My mother came into my room later that night, after I had already gone to sleep. I’d assumed she was out wandering the coastline by moonlight, sneaking cigarettes like a teenager. Crop top exposing her now infamous belly button ring. I searched for the familiar smell of clove and tobacco on her breath, but couldn’t find it.

My father didn’t approve of her smoking much, but I knew she liked the secrecy of her late night adventures. Using it as her escape.

She tucked the small baby hairs that lined my face behind my ear until my eyes adjusted enough to make her out in the dark. She motioned for me to follow her outside.

All I could see in the dim moonlight was the small amount of light reflecting off the ocean and a faint red light at the edge of the beach.

She didn’t say much, but neither did I. We both headed toward the red light, dark figures coming into view as we drew closer. It wasn’t until I was inches from their shadows that I realized the faces I saw were familiar ones. My brother and boyfriend were hard at work digging a deep hole at the top of the shore near a neighboring house.
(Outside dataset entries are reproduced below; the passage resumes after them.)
import Summits.QuantumFields.BalabanUV.T4Continuum.Support.CovariantMeanSupply

/-!
# `T4Continuum.CovariantMeanPaidSupply` (cell-tree module `Summits/QuantumFields/BalabanUV/T4Continuum/Support/CovariantMeanPaidSupply.lean`)
# — road P4 of the spine estimate NE1′: the slots of one step WITH THE PAYING SLOT — a term's birth amplitude may be unbounded
# over terms, so it is paid through an AMPLITUDE-WEIGHTED mass count and the rate slot is term-free
# (cell `pub-balaban`, scoping sub-cell `t4`, ROUND-2 prover seat #4 of BINDER-OWNERS row NE1′, unit `b2b-balaban-t4-ne1p-p4`,
# generation 1; companion of the typed skeleton `t4/skeletons/NE1p-t4-ne1p-p4.md` v1.2 §3 (leaves L5′/L7); ADDITIVE — a new leaf
# importing `Support/CovariantMeanSupply` (p207717) only; nothing modified — the size lint keeps this out of that file)

HONEST FRAMING.  Finite four-torus, rung (B)+1 only: the `ε → 0` limit of the joint expectations of unit-scale averaged
gauge-invariant Wilson-loop variables on ONE torus of fixed physical size, along a Wilson scheme `D.scheme g₀` of a datum of
Bałaban type `D : T4Continuum.FiniteEpsData F G`.  NOT infinite volume, NOT a mass gap, NOT the Clay problem, NOT summit progress.
HONEST DEPENDENCY: continuum YM on T⁴ ⇐ BetaPertH ∧ nine spine estimates (0/9 proved); BetaPertH ⇐ (D1) ∧ (D4) ∧ CAP+tail;
G-an2-4 gates asym, D1 and NE2/3/4.  Every analytic input below is a FIELD of a hypothesis structure (`PaidStepSupply`) or a
HYPOTHESIS SHAPE (`PaidSlotSupply`), asserted of NO datum.  STATEMENTS AND QUANTIFIER BOOKKEEPING ONLY; every declaration is
[folklore] and sorry-free.

CITATION HEADER (lean-in-tree rule).  No page of T. Bałaban's series (CMP 1983–89) or of any other source was newly read for this
module; the locators below are CONTEXT for the slot they motivate, not assertions.  Objects re-used BY NAME: `TermRep`,
`loopPullback`, `CovSplit`, `StepCovBudget`, `fibreIntegral`, `rho` (telescoping lineage t4-ne1p-p3), `Factors`,
`FactorisedCovSupply`, `hasContinuumLimit_of_factorisedCovSupply_midLimits` (p207492), `ladder_le_mul_prod` (p207717),
`MidLimits`, `Missing.HasContinuumLimit`.  ABSOLUTE RULE honoured: no programme-internal statement is a hypothesis-free input; the
literature card `t4/ideate/NE1p/lit-proposed.md` v1.5 (question Q-lit-4) and its HOME kernel annex are cited as PROVENANCE of the
slot change only.

WHY THIS LEAF.  `CovariantMeanSupply.StepSupply` (p207717) asked a term-UNIFORM rate slot `d·∏κb ≤ Cprop·ρⁿ`.  The term's BIRTH
AMPLITUDE `(cs Z).d` — at a complex exterior the un-normalised large-field pair carries `e^{sup_chart|σ(Λ_Z,·)|}` by
[Balaban1989LargeFieldII] (1.73) p. 380 (tree `B16.ineq173`), whose V(X̃) half is not bounded in print — may be UNBOUNDED over
terms, so it cannot sit there (card's kernel witness `rate_slot_cannot_hold`).  `PaidStepSupply` is the general form: (i) the rate
slot is Z-FREE (`rate : ∏κb ≤ Cprop·ρⁿ`), (ii) `d` stays attached to the term through `ladder_final_le` / `covSize_le`, (iii) the
mass count is split into the AMPLITUDE-WEIGHTED first-order count `massCount₁` — THE PAYING SLOT, where `d` is paid from the term's
own large-field suppression (the cell's WALL §3 item 1(i) at first order, size form; printed TYPE [Balaban1989LargeFieldII]
(1.79)–(1.88) pp. 384–387, payment NUMBER unprinted) — and the squared-size count `massCount₂` for the second order; `d_nonneg` is
added.  Theorems: `PaidStepSupply.stepCovBudget : PaidStepSupply … k n → StepCovBudget D g₀ Cs (𝔣.budget n) k n`,
`PaidSlotSupply ⇒ FactorisedCovSupply`, `hasContinuumLimit_of_paidSlotSupply_midLimits`.

WHAT IS NOT PROVED / VALUE.  Nothing analytic: no field is instantiated for Bałaban's densities (NODE O has no owner; the block
contraction L8 and the payment number are not in print); `PaidSlotSupply` is asserted of no datum.  Value = the honest placement of
the cell's first-order size wall inside road P4's kernel bookkeeping; NOT summit progress.
-/

noncomputable section

open MeasureTheory Filter Topology Metric Set
open scoped BigOperators

namespace Summit.QuantumFields.BalabanUV.T4Continuum.CovariantMeanContraction

/-! ## §1 THE PAYING SLOT: a term's birth amplitude may be unbounded over terms, so it is paid through an
AMPLITUDE-WEIGHTED mass count and the rate slot is term-free

Folds the literature card `t4/ideate/NE1p/lit-proposed.md` v1.5, question Q-lit-4 (journal l.5520 / answer l.5601).  The term's
BIRTH AMPLITUDE `(cs Z).d` — at a complex exterior the un-normalised large-field pair carries `e^{sup_chart|σ(Λ_Z,·)|}` by
[Balaban1989LargeFieldII] (1.73) p. 380 (tree `B16.ineq173`), whose V(X̃) half is not bounded in print — may be UNBOUNDED over
terms, so it cannot sit in the term-uniform rate slot of §1's `StepSupply` (card's kernel witness `rate_slot_cannot_hold`).
`PaidStepSupply` is the general form: (i) the rate slot is Z-FREE (`rate : ∏κb ≤ Cprop·ρⁿ`), (ii) `d` stays attached to the term
through `ladder_final_le` / `covSize_le`, (iii) the mass count is split into the AMPLITUDE-WEIGHTED first-order count `massCount₁`
— THE PAYING SLOT, where `d` is paid from the term's own large-field suppression (the cell's WALL §3 item 1(i) at first order,
size form; printed TYPE [Balaban1989LargeFieldII] (1.79)–(1.88) pp. 384–387, payment NUMBER unprinted) — and the squared-size count
`massCount₂` for the second order; `d_nonneg` is added.  §1's `StepSupply` (term-uniform amplitude) is kept byte-identical as the
special case; nothing is removed. -/

section Paid

open Literature.MathematicalPhysics.QuantumFieldTheory.Balaban1983to89
open T4Continuum T4ExteriorCovariance T4SummableDefect T4ObservableTelescopeTwoRun T4UniformDefectWiring T4ObservableTelescope
  T4Spectator B15.BasicStep Missing

variable {F : T4Family} {G : Type*} [GaugeGroup G] [MeasurableSpace G] [HaarData G]
variable [∀ K j : ℕ, DecidableEq (PBond (F.P K) j)]

/-- DATA + HYPOTHESES — **THE ROAD'S LEAVES AS SLOTS FOR ONE STEP, WITH THE PAYING SLOT** (v1.1; skeleton
`t4/skeletons/NE1p-t4-ne1p-p4.md` v1.2 §3; NOT PRINTED, asserted of no datum):
* `ρr`, `cs` — NODE O + leaf L2 (as in `StepSupply`);
* `massCount₁` — leaves L4 + L5 + L5′ (THE PAYING SLOT): Σ_Z mass_Z·|Λ_Z|·d_Z ≤ count × large-field weight × total mass — the
  Z-dependent birth amplitude `d_Z` (leaf L7) is paid HERE from the term's own suppression and nowhere else;
* `massCount₂` — leaves L4 + L5, second-order channel: Σ_Z mass_Z·|Λ_Z|² ≤ count × weight × total mass;
* `sens` (L2), `rem` (L3), `d_nonneg`;
* the ladder `N`, `κb`, `J` with `birth` (L7: `N Z i 0 ≤ d_Z`), **`contract` (L8: ONE block, ONE functional — the road's declared
  OWN-OPEN piece of NE1′)**, the Z-FREE `rate : ∏κb ≤ Cprop·ρⁿ`, and `final` (L10 + L11). [folklore] -/
structure PaidStepSupply (D : FiniteEpsData F G) (g₀ : ℕ → ℝ) (Cs : List (ULoop F)) (𝔣 : Factors) (k n : ℕ) where
  /-- NODE O: the (0.3)-representation of the realised step -/
  ρr : TermRep (D.real.Trho (k + 1 + n) (g₀ (k + 1 + n)) k) (D.real.R (k + 1 + n) (g₀ (k + 1 + n)) k)
  /-- NODE O + L2: the first-order split of every term's gap -/
  cs : ∀ Z, CovSplit (ρr.fib Z) (ρr.piece (ρr.pp Z)) (ρr.piece Z) (loopPullback D Cs k n)
  /-- L4 + L5 + L5′ (THE PAYING SLOT): size- and AMPLITUDE-weighted mass count of the new components -/
  massCount₁ : ∑ Z, (∫ V, ρr.piece Z V ∂fieldMeasure (F.P (k + 1 + n)) (k + 1) G) * ((ρr.fib Z).card : ℝ) * (cs Z).d
      ≤ 𝔣.cnt * 𝔣.Λ₄ ^ n * 𝔣.w n *
        ∫ V, rho D (k + 1 + n) (g₀ (k + 1 + n)) (k + 1 + n) V ∂fieldMeasure (F.P (k + 1 + n)) (k + 1 + n) G
  /-- L4 + L5 (second-order channel): squared-size-weighted mass count of the new components -/
  massCount₂ : ∑ Z, (∫ V, ρr.piece Z V ∂fieldMeasure (F.P (k + 1 + n)) (k + 1) G) * ((ρr.fib Z).card : ℝ) ^ 2
      ≤ 𝔣.cnt * 𝔣.Λ₄ ^ n * 𝔣.w n *
        ∫ V, rho D (k + 1 + n) (g₀ (k + 1 + n)) (k + 1 + n) V ∂fieldMeasure (F.P (k + 1 + n)) (k + 1 + n) G
  /-- L2: the split's total sensitivity -/
  sens : ∀ Z, (Fintype.card (cs Z).κ : ℝ) * (cs Z).θ ≤ 𝔣.Csens * 𝔣.θ₁ ^ n * ((ρr.fib Z).card : ℝ)
  /-- L3: the second-order remainder -/
  rem : ∀ Z, (cs Z).remSize
      ≤ (∫ V, ρr.piece Z V ∂fieldMeasure (F.P (k + 1 + n)) (k + 1) G) * (𝔣.C₂ * (𝔣.θ₁ ^ n) ^ 2 * ((ρr.fib Z).card : ℝ) ^ 2)
  /-- number of propagation blocks between the step and the unit scale -/
  J : ℕ
  /-- the propagation ladder: sup norms of the propagated local covariant factor after `j` blocks -/
  N : ∀ Z, (cs Z).κ → ℕ → ℝ
  /-- the block rates -/
  κb : ℕ → ℝ
  /-- the amplitudes are nonnegative -/
  d_nonneg : ∀ Z, 0 ≤ (cs Z).d
  /-- the block rates are nonnegative -/
  κb_nonneg : ∀ j, 0 ≤ κb j
  /-- L7: birth bound (by the term's amplitude = the split's shift bound) -/
  birth : ∀ Z i, N Z i 0 ≤ (cs Z).d
  /-- **L8: the block contraction** -/
  contract : ∀ Z i j, N Z i (j + 1) ≤ κb j * N Z i j
  /-- Z-FREE rate bookkeeping: product of block rates ≤ `Cprop·ρⁿ` -/
  rate : ∏ j ∈ Finset.range J, κb j ≤ 𝔣.Cprop * 𝔣.ρ ^ n
  /-- L10 + L11: the final pairing -/
  final : ∀ Z i, |∫ V, fibreIntegral (ρr.fib Z) (ρr.piece Z) V * ((cs Z).Ω i V * (cs Z).S i V)
      ∂fieldMeasure (F.P (k + 1 + n)) (k + 1) G|
      ≤ (cs Z).θ * (∫ V, ρr.piece Z V ∂fieldMeasure (F.P (k + 1 + n)) (k + 1) G) * N Z i J * 𝔣.Cfin

namespace PaidStepSupply

variable {D : FiniteEpsData F G} {g₀ : ℕ → ℝ} {Cs : List (ULoop F)} {𝔣 : Factors} {k n : ℕ}
variable (σ : PaidStepSupply D g₀ Cs 𝔣 k n)

/-- Along the ladder: `N_J ≤ d·∏κb ≤ d·Cprop·ρⁿ` (the amplitude stays attached to the term). [folklore] -/
theorem ladder_final_le (Z : σ.ρr.ι) (i : (σ.cs Z).κ) : σ.N Z i σ.J ≤ (σ.cs Z).d * (𝔣.Cprop * 𝔣.ρ ^ n) := by
  have h1 := ladder_le_mul_prod σ.κb_nonneg (fun j => σ.contract Z i j) σ.J
  have hprod : 0 ≤ ∏ j ∈ Finset.range σ.J, σ.κb j := Finset.prod_nonneg fun j _ => σ.κb_nonneg j
  exact h1.trans ((mul_le_mul_of_nonneg_right (σ.birth Z i) hprod).trans
    (mul_le_mul_of_nonneg_left σ.rate (σ.d_nonneg Z)))

/-- **ONE TERM'S COVARIANCE SIZE**: `covSize_Z ≤ ∫m_Z · Csens·θ₁ⁿ·|Λ_Z| · d_Z · Cprop·ρⁿ · Cfin`. [folklore] -/
theorem covSize_le (Z : σ.ρr.ι) : (σ.cs Z).covSize
    ≤ (∫ V, σ.ρr.piece Z V ∂fieldMeasure (F.P (k + 1 + n)) (k + 1) G) *
      (𝔣.Csens * 𝔣.θ₁ ^ n * ((σ.ρr.fib Z).card : ℝ)) * (σ.cs Z).d * (𝔣.Cprop * 𝔣.ρ ^ n) * 𝔣.Cfin := by
  have hm : 0 ≤ ∫ V, σ.ρr.piece Z V ∂fieldMeasure (F.P (k + 1 + n)) (k + 1) G :=
    integral_nonneg (σ.ρr.provisos Z).old_nonneg
  have hCf := 𝔣.Cfin_nonneg
  have hi : ∀ i ∈ (Finset.univ : Finset (σ.cs Z).κ),
      |∫ V, fibreIntegral (σ.ρr.fib Z) (σ.ρr.piece Z) V * ((σ.cs Z).Ω i V * (σ.cs Z).S i V)
        ∂fieldMeasure (F.P (k + 1 + n)) (k + 1) G|
      ≤ (σ.cs Z).θ * (∫ V, σ.ρr.piece Z V ∂fieldMeasure (F.P (k + 1 + n)) (k + 1) G) *
        ((σ.cs Z).d * (𝔣.Cprop * 𝔣.ρ ^ n)) * 𝔣.Cfin := by
    intro i _
    refine (σ.final Z i).trans ?_
    have hθ : 0 ≤ (σ.cs Z).θ := (abs_nonneg _).trans ((σ.cs Z).Ω_le i default)
    have hw : 0 ≤ (σ.cs Z).θ * ∫ V, σ.ρr.piece Z V ∂fieldMeasure (F.P (k + 1 + n)) (k + 1) G := mul_nonneg hθ hm
    exact mul_le_mul_of_nonneg_right (mul_le_mul_of_nonneg_left (σ.ladder_final_le Z i) hw) hCf
  have hsum := Finset.sum_le_sum hi
  rw [Finset.sum_const, Finset.card_univ, nsmul_eq_mul] at hsum
  refine hsum.trans ?_
  have hrest : 0 ≤ (∫ V, σ.ρr.piece Z V ∂fieldMeasure (F.P (k + 1 + n)) (k + 1) G) *
      ((σ.cs Z).d * (𝔣.Cprop * 𝔣.ρ ^ n)) * 𝔣.Cfin :=
    mul_nonneg (mul_nonneg hm (mul_nonneg (σ.d_nonneg Z) (mul_nonneg 𝔣.Cprop_nonneg (pow_nonneg 𝔣.ρ_nonneg n)))) hCf
  calc (Fintype.card (σ.cs Z).κ : ℝ) * ((σ.cs Z).θ * (∫ V, σ.ρr.piece Z V ∂fieldMeasure (F.P (k + 1 + n)) (k + 1) G) *
        ((σ.cs Z).d * (𝔣.Cprop * 𝔣.ρ ^ n)) * 𝔣.Cfin)
      = ((Fintype.card (σ.cs Z).κ : ℝ) * (σ.cs Z).θ) *
          ((∫ V, σ.ρr.piece Z V ∂fieldMeasure (F.P (k + 1 + n)) (k + 1) G) * ((σ.cs Z).d * (𝔣.Cprop * 𝔣.ρ ^ n)) *
            𝔣.Cfin) := by ring
    _ ≤ (𝔣.Csens * 𝔣.θ₁ ^ n * ((σ.ρr.fib Z).card : ℝ)) *
          ((∫ V, σ.ρr.piece Z V ∂fieldMeasure (F.P (k + 1 + n)) (k + 1) G) * ((σ.cs Z).d * (𝔣.Cprop * 𝔣.ρ ^ n)) *
            𝔣.Cfin) := mul_le_mul_of_nonneg_right (σ.sens Z) hrest
    _ = _ := by ring

/-- **THE PAID SLOTS CLOSE ONE STEP: `PaidStepSupply ⇒ StepCovBudget D g₀ Cs (𝔣.budget n) k n`** — first-order channel against
the amplitude-weighted count `massCount₁`, second-order channel against `massCount₂`. [folklore] -/
theorem stepCovBudget (σ : PaidStepSupply D g₀ Cs 𝔣 k n) : StepCovBudget D g₀ Cs (𝔣.budget n) k n := by
  refine ⟨σ.ρr, σ.cs, ?_⟩
  set I : ℝ := ∫ V, rho D (k + 1 + n) (g₀ (k + 1 + n)) (k + 1 + n) V ∂fieldMeasure (F.P (k + 1 + n)) (k + 1 + n) G with hI
  have hA : 0 ≤ 𝔣.Csens * 𝔣.θ₁ ^ n * (𝔣.Cprop * 𝔣.ρ ^ n) * 𝔣.Cfin :=
    mul_nonneg (mul_nonneg (mul_nonneg 𝔣.Csens_nonneg (pow_nonneg 𝔣.θ₁_nonneg n))
      (mul_nonneg 𝔣.Cprop_nonneg (pow_nonneg 𝔣.ρ_nonneg n))) 𝔣.Cfin_nonneg
  have hB : 0 ≤ 𝔣.C₂ * (𝔣.θ₁ ^ n) ^ 2 := mul_nonneg 𝔣.C₂_nonneg (sq_nonneg _)
  have h1 : ∀ Z ∈ (Finset.univ : Finset σ.ρr.ι), (σ.cs Z).covSize
      ≤ 𝔣.Csens * 𝔣.θ₁ ^ n * (𝔣.Cprop * 𝔣.ρ ^ n) * 𝔣.Cfin *
        ((∫ V, σ.ρr.piece Z V ∂fieldMeasure (F.P (k + 1 + n)) (k + 1) G) * ((σ.ρr.fib Z).card : ℝ) * (σ.cs Z).d) := by
    intro Z _
    refine (σ.covSize_le Z).trans (le_of_eq ?_)
    ring
  have h2 : ∀ Z ∈ (Finset.univ : Finset σ.ρr.ι), (σ.cs Z).remSize
      ≤ 𝔣.C₂ * (𝔣.θ₁ ^ n) ^ 2 *
        ((∫ V, σ.ρr.piece Z V ∂fieldMeasure (F.P (k + 1 + n)) (k + 1) G) * ((σ.ρr.fib Z).card : ℝ) ^ 2) := by
    intro Z _
    refine (σ.rem Z).trans (le_of_eq ?_)
    ring
  have hs1 := Finset.sum_le_sum h1
  have hs2 := Finset.sum_le_sum h2
  rw [← Finset.mul_sum] at hs1 hs2
  rw [Finset.sum_add_distrib]
  calc ∑ Z, (σ.cs Z).covSize + ∑ Z, (σ.cs Z).remSize
      ≤ 𝔣.Csens * 𝔣.θ₁ ^ n * (𝔣.Cprop * 𝔣.ρ ^ n) * 𝔣.Cfin * (𝔣.cnt * 𝔣.Λ₄ ^ n * 𝔣.w n * I)
        + 𝔣.C₂ * (𝔣.θ₁ ^ n) ^ 2 * (𝔣.cnt * 𝔣.Λ₄ ^ n * 𝔣.w n * I) :=
        add_le_add (hs1.trans (mul_le_mul_of_nonneg_left σ.massCount₁ hA))
          (hs2.trans (mul_le_mul_of_nonneg_left σ.massCount₂ hB))
    _ = 𝔣.budget n * I := by rw [Factors.budget]; ring

end PaidStepSupply

/-- HYPOTHESIS SHAPE — **THE ROAD'S LEAVES WITH THE PAYING SLOT, AT EVERY STEP** (v1.1): per string there are `Factors` such that
every step at every distance admits a `PaidStepSupply`.  NOT PRINTED, asserted of no datum. [folklore] -/
def PaidSlotSupply (D : FiniteEpsData F G) (g₀ : ℕ → ℝ) : Prop :=
  ∀ Cs : List (ULoop F), ∃ 𝔣 : Factors, ∀ k n, Nonempty (PaidStepSupply D g₀ Cs 𝔣 k n)

/-- **`PaidSlotSupply ⇒ FactorisedCovSupply`** (step by step). [folklore] -/
theorem factorisedCovSupply_of_paidSlotSupply (D : FiniteEpsData F G) (g₀ : ℕ → ℝ) (h : PaidSlotSupply D g₀) :
    FactorisedCovSupply D g₀ := by
  intro Cs
  obtain ⟨𝔣, hkn⟩ := h Cs
  exact ⟨𝔣, fun k n => (hkn k n).elim fun σ => σ.stepCovBudget⟩

/-- **END-TO-END FROM THE PAID SLOTS**: `PaidSlotSupply ∧ MidLimits ⇒ Missing.HasContinuumLimit (D.scheme g₀)`.  CONDITIONAL on
both shapes; rung (B)+1 on the finite torus only. [folklore] -/
theorem hasContinuumLimit_of_paidSlotSupply_midLimits [RegularGaugeGroup G] (D : FiniteEpsData F G) (hM : D.AvgMeasurable)
    (g₀ : ℕ → ℝ) (h : PaidSlotSupply D g₀) (hL : MidLimits D g₀) : HasContinuumLimit (D.scheme g₀) :=
  hasContinuumLimit_of_factorisedCovSupply_midLimits D hM g₀ (factorisedCovSupply_of_paidSlotSupply D g₀ h) hL

end Paid

end Summit.QuantumFields.BalabanUV.T4Continuum.CovariantMeanContraction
Laying on the beach was a 3 ft wide female loggerhead turtle, weighing in around 300 lbs. She had been injured during her journey to the beach to lay her eggs and had only made it a few feet out of the water before she began dropping her eggs. We watched as they fell 1 by 1 into the shallow hole she had dug close to the water’s edge.

Silently we worked with the local conservationist to save her future babies from certain death. We were told that loggerhead turtles typically climb out of the water 6-7 feet and bury their body in the surface of the sand. They dig a deep chamber where they drop their eggs and then return to the sea. The whole process takes about 1-2 hours and they lay around 125 eggs. Many of which never make it back.

As the injured mother was unable to climb out of the water far enough, or dig a deep enough hole, my brother and boyfriend helped to finish the task.

My mother and I sat in the cold sand and watched, speechless to the beauty of life and reproduction. Slowly the injured mother woke out of her trance and made the slow turn back to sea, leaving a set of tracks that remained long into the next day. Tears streamed down my mother’s face as she watched a not so different mother struggle through the process of bringing children into this world. She hugged us tight and reminded us what a beautiful thing motherhood is. 

In that moment I saw her for who she was. A loving, caring mother. But also just a person. One who struggles as well sometimes. Especially as she ages.